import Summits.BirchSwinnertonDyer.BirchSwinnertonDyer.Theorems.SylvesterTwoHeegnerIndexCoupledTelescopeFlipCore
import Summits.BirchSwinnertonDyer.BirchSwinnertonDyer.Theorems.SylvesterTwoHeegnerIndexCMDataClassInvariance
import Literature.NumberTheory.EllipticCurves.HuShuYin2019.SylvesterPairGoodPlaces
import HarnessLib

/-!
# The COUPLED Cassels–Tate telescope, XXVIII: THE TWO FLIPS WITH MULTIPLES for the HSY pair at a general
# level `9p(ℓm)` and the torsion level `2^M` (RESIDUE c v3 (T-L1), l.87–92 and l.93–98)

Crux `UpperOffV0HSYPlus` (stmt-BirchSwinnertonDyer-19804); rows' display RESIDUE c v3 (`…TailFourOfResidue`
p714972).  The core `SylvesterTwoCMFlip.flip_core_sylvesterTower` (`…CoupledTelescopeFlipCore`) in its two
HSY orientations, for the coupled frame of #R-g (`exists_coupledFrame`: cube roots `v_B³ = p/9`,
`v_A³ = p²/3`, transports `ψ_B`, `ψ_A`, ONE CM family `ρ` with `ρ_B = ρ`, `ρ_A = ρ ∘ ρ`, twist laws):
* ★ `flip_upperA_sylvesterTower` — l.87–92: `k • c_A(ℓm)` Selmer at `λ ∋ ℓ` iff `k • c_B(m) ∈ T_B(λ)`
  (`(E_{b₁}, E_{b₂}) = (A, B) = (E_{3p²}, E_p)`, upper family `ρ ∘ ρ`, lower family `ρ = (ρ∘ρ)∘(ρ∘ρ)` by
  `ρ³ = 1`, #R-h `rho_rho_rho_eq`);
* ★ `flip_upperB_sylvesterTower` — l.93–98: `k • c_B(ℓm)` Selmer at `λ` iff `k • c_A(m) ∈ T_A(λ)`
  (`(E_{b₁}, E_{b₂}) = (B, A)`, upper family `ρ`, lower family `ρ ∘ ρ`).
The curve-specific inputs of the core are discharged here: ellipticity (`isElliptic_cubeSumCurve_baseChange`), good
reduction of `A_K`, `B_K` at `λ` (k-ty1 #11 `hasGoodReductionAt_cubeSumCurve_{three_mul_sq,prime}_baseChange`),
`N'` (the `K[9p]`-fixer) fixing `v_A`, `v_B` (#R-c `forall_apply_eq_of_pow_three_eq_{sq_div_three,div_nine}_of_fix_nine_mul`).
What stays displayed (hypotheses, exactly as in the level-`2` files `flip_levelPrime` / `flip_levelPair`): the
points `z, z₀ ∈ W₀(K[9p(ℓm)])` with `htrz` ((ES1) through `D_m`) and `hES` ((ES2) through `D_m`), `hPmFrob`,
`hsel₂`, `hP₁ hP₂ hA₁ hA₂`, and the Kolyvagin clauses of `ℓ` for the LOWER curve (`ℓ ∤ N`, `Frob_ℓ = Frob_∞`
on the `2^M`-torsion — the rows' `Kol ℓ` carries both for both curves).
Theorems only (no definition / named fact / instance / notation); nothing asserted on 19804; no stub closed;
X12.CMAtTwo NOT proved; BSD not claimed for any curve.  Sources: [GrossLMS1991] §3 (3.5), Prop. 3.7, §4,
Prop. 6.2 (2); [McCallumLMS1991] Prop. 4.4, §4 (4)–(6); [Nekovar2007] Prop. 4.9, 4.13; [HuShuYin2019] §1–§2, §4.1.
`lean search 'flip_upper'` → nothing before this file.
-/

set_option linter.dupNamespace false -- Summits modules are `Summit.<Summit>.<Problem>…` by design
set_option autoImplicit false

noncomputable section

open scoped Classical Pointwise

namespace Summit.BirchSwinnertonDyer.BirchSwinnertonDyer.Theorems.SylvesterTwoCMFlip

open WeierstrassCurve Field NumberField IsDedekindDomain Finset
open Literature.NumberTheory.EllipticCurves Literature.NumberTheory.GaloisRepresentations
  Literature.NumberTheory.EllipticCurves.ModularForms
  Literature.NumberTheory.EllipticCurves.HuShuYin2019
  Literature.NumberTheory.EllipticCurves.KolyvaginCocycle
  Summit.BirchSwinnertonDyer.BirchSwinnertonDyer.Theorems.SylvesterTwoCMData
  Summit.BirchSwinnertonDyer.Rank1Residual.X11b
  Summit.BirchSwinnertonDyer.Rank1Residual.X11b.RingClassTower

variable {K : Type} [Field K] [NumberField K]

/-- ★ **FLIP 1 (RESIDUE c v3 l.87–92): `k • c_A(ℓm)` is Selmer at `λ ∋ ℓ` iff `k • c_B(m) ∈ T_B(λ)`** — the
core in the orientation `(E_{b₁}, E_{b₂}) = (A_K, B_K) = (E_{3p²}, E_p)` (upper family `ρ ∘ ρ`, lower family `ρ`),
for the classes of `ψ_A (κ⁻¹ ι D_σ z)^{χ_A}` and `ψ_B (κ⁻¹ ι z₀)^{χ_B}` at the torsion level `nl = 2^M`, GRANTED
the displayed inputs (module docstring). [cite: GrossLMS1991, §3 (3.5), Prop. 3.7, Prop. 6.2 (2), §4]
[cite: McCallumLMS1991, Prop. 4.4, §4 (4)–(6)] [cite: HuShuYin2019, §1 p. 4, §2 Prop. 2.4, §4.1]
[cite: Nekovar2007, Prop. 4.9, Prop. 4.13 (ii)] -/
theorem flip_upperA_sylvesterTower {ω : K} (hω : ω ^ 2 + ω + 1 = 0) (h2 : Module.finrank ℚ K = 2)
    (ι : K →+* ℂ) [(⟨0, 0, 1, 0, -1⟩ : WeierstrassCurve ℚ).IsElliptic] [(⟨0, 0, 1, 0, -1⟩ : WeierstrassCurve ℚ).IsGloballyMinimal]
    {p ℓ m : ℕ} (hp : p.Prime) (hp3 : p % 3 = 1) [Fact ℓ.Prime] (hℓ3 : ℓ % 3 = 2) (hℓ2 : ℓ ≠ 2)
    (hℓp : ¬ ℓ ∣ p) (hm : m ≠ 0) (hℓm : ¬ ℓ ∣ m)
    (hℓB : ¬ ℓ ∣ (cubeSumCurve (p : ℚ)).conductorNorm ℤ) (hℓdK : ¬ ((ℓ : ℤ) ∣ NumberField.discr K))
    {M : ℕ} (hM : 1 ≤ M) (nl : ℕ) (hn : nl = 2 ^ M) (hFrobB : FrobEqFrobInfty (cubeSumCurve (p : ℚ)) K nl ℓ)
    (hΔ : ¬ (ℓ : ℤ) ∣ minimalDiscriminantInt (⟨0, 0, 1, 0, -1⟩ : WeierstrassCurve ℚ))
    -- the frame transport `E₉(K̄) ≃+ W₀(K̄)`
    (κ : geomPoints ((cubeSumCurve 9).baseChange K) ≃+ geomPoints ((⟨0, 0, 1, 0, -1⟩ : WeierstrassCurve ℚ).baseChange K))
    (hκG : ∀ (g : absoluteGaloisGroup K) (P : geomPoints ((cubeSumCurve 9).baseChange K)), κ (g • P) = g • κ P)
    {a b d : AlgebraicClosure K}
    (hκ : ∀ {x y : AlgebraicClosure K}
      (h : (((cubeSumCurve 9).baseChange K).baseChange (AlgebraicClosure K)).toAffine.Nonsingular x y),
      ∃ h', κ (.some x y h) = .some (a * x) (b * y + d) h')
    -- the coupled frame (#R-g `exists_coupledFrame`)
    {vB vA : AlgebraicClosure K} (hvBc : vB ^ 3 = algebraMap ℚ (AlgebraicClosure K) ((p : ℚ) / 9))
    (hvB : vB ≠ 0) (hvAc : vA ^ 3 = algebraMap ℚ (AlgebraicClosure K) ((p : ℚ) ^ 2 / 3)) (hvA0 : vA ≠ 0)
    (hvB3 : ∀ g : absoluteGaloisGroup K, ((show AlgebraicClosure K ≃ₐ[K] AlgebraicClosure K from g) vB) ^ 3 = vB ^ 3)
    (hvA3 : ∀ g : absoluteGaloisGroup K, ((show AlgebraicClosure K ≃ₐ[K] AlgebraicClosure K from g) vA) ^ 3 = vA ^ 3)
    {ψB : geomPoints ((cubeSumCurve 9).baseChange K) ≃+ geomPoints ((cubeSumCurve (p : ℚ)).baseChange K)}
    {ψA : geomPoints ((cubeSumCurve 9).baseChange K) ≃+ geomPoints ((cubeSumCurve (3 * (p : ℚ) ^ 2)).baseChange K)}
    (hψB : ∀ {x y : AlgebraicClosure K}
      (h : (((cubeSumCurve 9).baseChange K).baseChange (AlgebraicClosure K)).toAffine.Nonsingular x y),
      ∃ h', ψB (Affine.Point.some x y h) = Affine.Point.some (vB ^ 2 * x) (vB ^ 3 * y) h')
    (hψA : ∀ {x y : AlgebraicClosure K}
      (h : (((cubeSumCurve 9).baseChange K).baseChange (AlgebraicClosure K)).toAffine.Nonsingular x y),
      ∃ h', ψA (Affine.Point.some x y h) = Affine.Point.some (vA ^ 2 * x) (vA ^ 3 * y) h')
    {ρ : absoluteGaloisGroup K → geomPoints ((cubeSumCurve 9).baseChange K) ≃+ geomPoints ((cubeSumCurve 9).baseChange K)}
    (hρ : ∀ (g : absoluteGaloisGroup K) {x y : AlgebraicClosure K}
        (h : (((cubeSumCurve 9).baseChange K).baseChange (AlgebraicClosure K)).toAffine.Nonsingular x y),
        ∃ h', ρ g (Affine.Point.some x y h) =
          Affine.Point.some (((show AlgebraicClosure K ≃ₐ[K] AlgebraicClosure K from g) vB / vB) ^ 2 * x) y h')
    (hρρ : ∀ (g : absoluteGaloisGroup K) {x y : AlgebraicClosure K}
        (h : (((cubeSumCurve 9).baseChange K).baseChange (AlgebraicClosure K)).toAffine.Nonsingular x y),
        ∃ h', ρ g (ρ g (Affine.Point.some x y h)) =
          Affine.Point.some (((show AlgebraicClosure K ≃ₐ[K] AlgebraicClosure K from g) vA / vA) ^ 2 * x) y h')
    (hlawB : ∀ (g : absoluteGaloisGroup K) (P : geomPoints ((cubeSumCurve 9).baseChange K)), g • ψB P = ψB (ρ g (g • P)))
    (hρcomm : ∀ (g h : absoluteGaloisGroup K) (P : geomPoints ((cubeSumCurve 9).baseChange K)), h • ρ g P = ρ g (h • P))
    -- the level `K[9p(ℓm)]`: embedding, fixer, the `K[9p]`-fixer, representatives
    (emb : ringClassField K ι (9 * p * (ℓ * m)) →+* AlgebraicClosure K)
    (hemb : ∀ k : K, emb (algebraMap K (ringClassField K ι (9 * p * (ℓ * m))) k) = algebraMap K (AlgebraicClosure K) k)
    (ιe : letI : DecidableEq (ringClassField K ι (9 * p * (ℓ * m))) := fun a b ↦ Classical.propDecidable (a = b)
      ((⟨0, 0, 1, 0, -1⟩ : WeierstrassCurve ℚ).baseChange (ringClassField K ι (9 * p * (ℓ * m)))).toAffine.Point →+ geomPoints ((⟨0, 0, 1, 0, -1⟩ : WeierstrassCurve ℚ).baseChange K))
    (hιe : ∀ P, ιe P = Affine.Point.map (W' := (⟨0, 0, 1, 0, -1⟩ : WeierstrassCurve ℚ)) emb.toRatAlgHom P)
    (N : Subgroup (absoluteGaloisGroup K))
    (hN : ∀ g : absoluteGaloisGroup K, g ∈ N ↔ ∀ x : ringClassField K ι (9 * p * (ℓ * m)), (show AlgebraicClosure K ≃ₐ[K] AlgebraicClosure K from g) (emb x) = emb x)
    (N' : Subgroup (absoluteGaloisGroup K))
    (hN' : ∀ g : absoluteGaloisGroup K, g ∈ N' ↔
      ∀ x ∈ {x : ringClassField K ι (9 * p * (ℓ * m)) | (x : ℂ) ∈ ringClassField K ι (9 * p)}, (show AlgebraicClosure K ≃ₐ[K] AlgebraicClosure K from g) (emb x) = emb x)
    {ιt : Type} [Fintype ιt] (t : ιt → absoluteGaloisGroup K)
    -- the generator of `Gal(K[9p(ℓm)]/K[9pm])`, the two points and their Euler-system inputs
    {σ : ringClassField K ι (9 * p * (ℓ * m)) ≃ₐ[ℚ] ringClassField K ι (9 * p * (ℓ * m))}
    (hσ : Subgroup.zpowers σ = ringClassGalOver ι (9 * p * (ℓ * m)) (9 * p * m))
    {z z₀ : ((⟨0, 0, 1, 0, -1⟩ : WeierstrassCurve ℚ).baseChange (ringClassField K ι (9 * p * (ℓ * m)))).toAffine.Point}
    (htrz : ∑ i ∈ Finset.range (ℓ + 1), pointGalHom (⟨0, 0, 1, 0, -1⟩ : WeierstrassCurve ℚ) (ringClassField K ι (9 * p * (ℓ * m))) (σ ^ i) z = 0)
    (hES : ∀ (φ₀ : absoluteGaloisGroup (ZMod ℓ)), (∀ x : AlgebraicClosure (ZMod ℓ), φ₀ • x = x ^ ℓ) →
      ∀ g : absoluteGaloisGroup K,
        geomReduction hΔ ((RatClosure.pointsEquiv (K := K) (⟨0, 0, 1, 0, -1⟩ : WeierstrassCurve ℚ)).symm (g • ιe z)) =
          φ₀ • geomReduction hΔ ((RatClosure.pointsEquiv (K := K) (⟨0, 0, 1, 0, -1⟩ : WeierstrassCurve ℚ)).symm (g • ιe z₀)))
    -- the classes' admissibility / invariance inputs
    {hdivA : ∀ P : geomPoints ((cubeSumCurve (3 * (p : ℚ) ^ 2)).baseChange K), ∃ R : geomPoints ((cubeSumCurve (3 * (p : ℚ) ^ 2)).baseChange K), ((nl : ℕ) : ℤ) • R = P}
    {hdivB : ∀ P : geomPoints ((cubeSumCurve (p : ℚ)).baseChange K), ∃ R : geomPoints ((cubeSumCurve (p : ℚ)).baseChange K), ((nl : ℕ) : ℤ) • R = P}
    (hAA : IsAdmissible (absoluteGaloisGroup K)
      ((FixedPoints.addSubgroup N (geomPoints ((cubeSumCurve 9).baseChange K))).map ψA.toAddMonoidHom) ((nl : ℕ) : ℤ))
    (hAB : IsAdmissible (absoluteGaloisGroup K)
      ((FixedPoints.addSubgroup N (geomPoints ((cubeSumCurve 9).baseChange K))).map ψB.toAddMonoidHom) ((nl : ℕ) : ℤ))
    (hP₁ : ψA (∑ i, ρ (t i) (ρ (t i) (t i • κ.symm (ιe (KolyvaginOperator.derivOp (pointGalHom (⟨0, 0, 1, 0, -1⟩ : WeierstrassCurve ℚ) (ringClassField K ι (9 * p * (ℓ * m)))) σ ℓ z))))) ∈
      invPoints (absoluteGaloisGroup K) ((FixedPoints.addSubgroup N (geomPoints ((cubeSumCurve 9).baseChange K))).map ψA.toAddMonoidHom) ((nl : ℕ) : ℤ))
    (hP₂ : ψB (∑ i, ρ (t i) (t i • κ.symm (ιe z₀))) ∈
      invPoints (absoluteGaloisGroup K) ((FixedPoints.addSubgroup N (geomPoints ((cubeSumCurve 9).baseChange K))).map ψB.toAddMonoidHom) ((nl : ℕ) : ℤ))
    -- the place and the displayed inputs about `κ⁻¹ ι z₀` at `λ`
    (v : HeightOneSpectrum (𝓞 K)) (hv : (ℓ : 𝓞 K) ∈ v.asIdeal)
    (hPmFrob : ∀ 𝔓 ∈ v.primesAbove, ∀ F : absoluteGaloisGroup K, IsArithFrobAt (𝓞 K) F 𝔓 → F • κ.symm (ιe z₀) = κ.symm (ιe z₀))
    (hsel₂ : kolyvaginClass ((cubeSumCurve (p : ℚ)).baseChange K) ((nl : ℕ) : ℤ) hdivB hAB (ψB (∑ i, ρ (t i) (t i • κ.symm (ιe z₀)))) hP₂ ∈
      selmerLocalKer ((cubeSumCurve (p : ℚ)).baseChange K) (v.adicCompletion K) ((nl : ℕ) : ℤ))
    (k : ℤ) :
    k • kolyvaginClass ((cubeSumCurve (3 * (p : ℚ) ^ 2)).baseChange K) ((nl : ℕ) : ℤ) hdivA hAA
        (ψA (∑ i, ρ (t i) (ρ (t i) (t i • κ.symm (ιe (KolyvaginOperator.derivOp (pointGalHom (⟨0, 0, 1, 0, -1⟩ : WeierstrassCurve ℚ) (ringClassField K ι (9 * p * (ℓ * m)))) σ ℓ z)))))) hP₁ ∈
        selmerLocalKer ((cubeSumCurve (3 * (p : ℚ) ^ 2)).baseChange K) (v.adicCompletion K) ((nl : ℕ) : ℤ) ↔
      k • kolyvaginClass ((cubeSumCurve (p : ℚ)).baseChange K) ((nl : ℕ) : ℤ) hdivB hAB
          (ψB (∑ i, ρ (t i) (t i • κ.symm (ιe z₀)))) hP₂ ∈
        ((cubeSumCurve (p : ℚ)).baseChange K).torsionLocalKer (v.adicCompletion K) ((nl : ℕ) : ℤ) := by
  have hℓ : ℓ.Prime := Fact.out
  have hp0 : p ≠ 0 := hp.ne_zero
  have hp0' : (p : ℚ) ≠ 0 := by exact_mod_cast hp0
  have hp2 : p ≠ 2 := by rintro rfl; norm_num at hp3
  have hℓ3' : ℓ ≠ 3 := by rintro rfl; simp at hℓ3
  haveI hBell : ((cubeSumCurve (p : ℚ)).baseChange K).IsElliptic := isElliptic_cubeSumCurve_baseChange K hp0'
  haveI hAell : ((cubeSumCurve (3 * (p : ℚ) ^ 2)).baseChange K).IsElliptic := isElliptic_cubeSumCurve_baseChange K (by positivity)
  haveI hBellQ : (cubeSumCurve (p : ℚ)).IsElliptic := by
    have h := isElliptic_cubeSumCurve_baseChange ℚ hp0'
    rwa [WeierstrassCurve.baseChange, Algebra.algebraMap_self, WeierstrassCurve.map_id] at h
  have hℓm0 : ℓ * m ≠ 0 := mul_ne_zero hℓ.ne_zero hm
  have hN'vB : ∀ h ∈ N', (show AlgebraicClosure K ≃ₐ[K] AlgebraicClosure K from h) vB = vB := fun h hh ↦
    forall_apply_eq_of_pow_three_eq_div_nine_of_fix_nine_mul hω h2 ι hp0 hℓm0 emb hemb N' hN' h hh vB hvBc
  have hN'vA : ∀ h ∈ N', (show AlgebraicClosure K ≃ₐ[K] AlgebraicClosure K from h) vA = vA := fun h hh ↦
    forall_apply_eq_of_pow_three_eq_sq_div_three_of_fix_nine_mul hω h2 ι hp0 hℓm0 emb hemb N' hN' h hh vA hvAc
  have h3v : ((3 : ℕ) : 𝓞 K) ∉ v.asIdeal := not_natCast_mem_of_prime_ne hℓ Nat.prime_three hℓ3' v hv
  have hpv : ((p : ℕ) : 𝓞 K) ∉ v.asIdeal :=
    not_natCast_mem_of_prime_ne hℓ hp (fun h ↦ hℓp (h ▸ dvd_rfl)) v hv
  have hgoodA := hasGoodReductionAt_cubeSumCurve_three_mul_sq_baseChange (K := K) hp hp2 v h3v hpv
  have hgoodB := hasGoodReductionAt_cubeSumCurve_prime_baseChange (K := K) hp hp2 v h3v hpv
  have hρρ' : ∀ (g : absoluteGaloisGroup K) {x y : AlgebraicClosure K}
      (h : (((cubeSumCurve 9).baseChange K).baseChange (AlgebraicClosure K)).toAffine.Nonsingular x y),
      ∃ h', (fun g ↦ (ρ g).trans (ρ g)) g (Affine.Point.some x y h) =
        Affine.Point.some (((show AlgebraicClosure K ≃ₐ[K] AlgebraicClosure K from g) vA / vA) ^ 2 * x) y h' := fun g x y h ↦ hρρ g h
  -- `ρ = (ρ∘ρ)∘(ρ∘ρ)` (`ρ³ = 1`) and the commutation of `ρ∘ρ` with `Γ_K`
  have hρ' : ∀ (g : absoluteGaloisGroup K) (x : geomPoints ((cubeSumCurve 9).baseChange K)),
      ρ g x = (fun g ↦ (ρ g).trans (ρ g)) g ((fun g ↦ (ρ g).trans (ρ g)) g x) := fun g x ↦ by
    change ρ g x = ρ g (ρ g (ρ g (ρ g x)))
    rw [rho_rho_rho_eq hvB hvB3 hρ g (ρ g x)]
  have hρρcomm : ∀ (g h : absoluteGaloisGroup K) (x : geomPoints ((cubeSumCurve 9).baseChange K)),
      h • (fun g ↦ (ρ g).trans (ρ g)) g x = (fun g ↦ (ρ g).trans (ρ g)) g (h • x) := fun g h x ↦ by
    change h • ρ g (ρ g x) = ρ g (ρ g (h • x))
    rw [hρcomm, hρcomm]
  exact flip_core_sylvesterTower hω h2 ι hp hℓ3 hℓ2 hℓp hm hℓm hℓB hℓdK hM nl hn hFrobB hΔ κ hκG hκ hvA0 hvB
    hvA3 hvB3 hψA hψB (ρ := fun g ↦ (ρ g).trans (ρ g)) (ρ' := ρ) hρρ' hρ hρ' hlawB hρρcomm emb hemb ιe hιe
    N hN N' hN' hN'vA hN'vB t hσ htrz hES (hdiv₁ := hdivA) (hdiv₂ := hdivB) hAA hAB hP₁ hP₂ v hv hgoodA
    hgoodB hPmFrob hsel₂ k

....................

▶ [Action item]:
In the data above, find the line with "Summit.BirchSwinnertonDyer.Rank1Residual.X11b.RingClassTower" and the line with "d : AlgebraicClosure". Retype both, plus every line between them, exactly.

▶ [Response to the task]:
  Summit.BirchSwinnertonDyer.Rank1Residual.X11b.RingClassTower

variable {K : Type} [Field K] [NumberField K]

/-- ★ **FLIP 1 (RESIDUE c v3 l.87–92): `k • c_A(ℓm)` is Selmer at `λ ∋ ℓ` iff `k • c_B(m) ∈ T_B(λ)`** — the
core in the orientation `(E_{b₁}, E_{b₂}) = (A_K, B_K) = (E_{3p²}, E_p)` (upper family `ρ ∘ ρ`, lower family `ρ`),
for the classes of `ψ_A (κ⁻¹ ι D_σ z)^{χ_A}` and `ψ_B (κ⁻¹ ι z₀)^{χ_B}` at the torsion level `nl = 2^M`, GRANTED
the displayed inputs (module docstring). [cite: GrossLMS1991, §3 (3.5), Prop. 3.7, Prop. 6.2 (2), §4]
[cite: McCallumLMS1991, Prop. 4.4, §4 (4)–(6)] [cite: HuShuYin2019, §1 p. 4, §2 Prop. 2.4, §4.1]
[cite: Nekovar2007, Prop. 4.9, Prop. 4.13 (ii)] -/
theorem flip_upperA_sylvesterTower {ω : K} (hω : ω ^ 2 + ω + 1 = 0) (h2 : Module.finrank ℚ K = 2)
    (ι : K →+* ℂ) [(⟨0, 0, 1, 0, -1⟩ : WeierstrassCurve ℚ).IsElliptic] [(⟨0, 0, 1, 0, -1⟩ : WeierstrassCurve ℚ).IsGloballyMinimal]
    {p ℓ m : ℕ} (hp : p.Prime) (hp3 : p % 3 = 1) [Fact ℓ.Prime] (hℓ3 : ℓ % 3 = 2) (hℓ2 : ℓ ≠ 2)
    (hℓp : ¬ ℓ ∣ p) (hm : m ≠ 0) (hℓm : ¬ ℓ ∣ m)
    (hℓB : ¬ ℓ ∣ (cubeSumCurve (p : ℚ)).conductorNorm ℤ) (hℓdK : ¬ ((ℓ : ℤ) ∣ NumberField.discr K))
    {M : ℕ} (hM : 1 ≤ M) (nl : ℕ) (hn : nl = 2 ^ M) (hFrobB : FrobEqFrobInfty (cubeSumCurve (p : ℚ)) K nl ℓ)
    (hΔ : ¬ (ℓ : ℤ) ∣ minimalDiscriminantInt (⟨0, 0, 1, 0, -1⟩ : WeierstrassCurve ℚ))
    -- the frame transport `E₉(K̄) ≃+ W₀(K̄)`
    (κ : geomPoints ((cubeSumCurve 9).baseChange K) ≃+ geomPoints ((⟨0, 0, 1, 0, -1⟩ : WeierstrassCurve ℚ).baseChange K))
    (hκG : ∀ (g : absoluteGaloisGroup K) (P : geomPoints ((cubeSumCurve 9).baseChange K)), κ (g • P) = g • κ P)
    {a b d : AlgebraicClosure K}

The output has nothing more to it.